## DATA TO EXAMINE

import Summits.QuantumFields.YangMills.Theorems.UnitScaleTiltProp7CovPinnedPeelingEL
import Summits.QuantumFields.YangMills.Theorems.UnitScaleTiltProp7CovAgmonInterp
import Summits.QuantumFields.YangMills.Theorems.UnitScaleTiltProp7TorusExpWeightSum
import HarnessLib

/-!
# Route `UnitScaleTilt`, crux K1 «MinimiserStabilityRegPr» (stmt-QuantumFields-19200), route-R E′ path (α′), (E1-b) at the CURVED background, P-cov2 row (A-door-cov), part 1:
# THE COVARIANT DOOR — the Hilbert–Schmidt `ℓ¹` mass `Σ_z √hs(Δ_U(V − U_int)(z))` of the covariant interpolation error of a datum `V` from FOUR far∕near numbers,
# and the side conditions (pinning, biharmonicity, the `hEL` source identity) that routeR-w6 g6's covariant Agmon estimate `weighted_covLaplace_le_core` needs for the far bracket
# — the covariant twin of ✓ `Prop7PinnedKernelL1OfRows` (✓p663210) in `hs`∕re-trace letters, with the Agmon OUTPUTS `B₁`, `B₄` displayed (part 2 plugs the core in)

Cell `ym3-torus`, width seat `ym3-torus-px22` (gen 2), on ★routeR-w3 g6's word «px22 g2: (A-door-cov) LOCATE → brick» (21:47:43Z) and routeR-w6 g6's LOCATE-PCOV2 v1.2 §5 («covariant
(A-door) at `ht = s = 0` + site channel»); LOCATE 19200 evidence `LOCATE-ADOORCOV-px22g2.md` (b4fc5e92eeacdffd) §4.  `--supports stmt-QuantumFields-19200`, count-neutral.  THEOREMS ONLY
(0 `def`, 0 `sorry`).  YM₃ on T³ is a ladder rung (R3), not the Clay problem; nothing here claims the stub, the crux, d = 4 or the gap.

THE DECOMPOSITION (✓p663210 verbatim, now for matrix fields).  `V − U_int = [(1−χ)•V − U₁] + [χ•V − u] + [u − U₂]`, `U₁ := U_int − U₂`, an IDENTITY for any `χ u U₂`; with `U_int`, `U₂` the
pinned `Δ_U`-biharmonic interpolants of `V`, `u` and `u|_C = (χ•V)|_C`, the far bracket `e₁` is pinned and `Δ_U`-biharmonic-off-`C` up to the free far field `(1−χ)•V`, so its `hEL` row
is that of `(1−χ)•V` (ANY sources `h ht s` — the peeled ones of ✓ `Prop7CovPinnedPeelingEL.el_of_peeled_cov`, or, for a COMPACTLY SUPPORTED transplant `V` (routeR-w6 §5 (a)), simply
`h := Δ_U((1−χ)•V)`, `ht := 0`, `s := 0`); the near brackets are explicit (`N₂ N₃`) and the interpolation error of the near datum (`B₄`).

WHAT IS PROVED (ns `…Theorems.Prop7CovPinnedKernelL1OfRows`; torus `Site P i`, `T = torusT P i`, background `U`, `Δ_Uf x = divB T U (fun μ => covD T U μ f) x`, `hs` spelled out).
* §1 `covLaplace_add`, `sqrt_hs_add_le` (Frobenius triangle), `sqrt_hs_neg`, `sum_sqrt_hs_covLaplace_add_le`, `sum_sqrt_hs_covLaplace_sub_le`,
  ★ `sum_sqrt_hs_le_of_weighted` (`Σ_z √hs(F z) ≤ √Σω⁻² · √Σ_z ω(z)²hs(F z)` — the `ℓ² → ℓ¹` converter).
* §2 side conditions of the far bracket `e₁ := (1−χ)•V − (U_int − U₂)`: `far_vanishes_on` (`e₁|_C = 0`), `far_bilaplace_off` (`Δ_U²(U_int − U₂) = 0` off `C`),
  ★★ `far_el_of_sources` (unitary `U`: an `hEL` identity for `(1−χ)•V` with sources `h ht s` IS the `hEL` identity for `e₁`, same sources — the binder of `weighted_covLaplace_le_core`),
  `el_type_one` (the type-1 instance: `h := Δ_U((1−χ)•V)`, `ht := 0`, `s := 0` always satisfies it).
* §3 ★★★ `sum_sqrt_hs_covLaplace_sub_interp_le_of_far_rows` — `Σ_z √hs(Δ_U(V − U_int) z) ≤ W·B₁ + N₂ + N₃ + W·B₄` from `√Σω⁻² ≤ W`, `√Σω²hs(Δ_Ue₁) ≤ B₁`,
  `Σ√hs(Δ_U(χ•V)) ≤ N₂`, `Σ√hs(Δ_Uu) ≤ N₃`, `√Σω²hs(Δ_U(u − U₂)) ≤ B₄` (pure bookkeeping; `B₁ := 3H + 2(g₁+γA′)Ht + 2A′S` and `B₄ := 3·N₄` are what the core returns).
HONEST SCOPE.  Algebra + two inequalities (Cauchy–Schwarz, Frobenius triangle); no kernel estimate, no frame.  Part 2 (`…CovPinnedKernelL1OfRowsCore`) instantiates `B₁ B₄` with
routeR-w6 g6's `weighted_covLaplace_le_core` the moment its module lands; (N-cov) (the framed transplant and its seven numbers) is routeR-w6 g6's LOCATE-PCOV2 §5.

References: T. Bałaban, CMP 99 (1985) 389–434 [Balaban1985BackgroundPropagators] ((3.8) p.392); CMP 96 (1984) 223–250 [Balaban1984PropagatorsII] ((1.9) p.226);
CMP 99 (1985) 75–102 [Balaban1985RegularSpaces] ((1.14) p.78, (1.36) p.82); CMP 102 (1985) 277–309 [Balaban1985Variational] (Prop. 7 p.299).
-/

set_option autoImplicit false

## EXERCISE GOAL
Both end lines included, restate word for word the lines above from the line with "is pinned and" to the line with "the near brackets", and nothing else.

## THE ANSWER
pinned `Δ_U`-biharmonic interpolants of `V`, `u` and `u|_C = (χ•V)|_C`, the far bracket `e₁` is pinned and `Δ_U`-biharmonic-off-`C` up to the free far field `(1−χ)•V`, so its `hEL` row
is that of `(1−χ)•V` (ANY sources `h ht s` — the peeled ones of ✓ `Prop7CovPinnedPeelingEL.el_of_peeled_cov`, or, for a COMPACTLY SUPPORTED transplant `V` (routeR-w6 §5 (a)), simply
`h := Δ_U((1−χ)•V)`, `ht := 0`, `s := 0`); the near brackets are explicit (`N₂ N₃`) and the interpolation error of the near datum (`B₄`).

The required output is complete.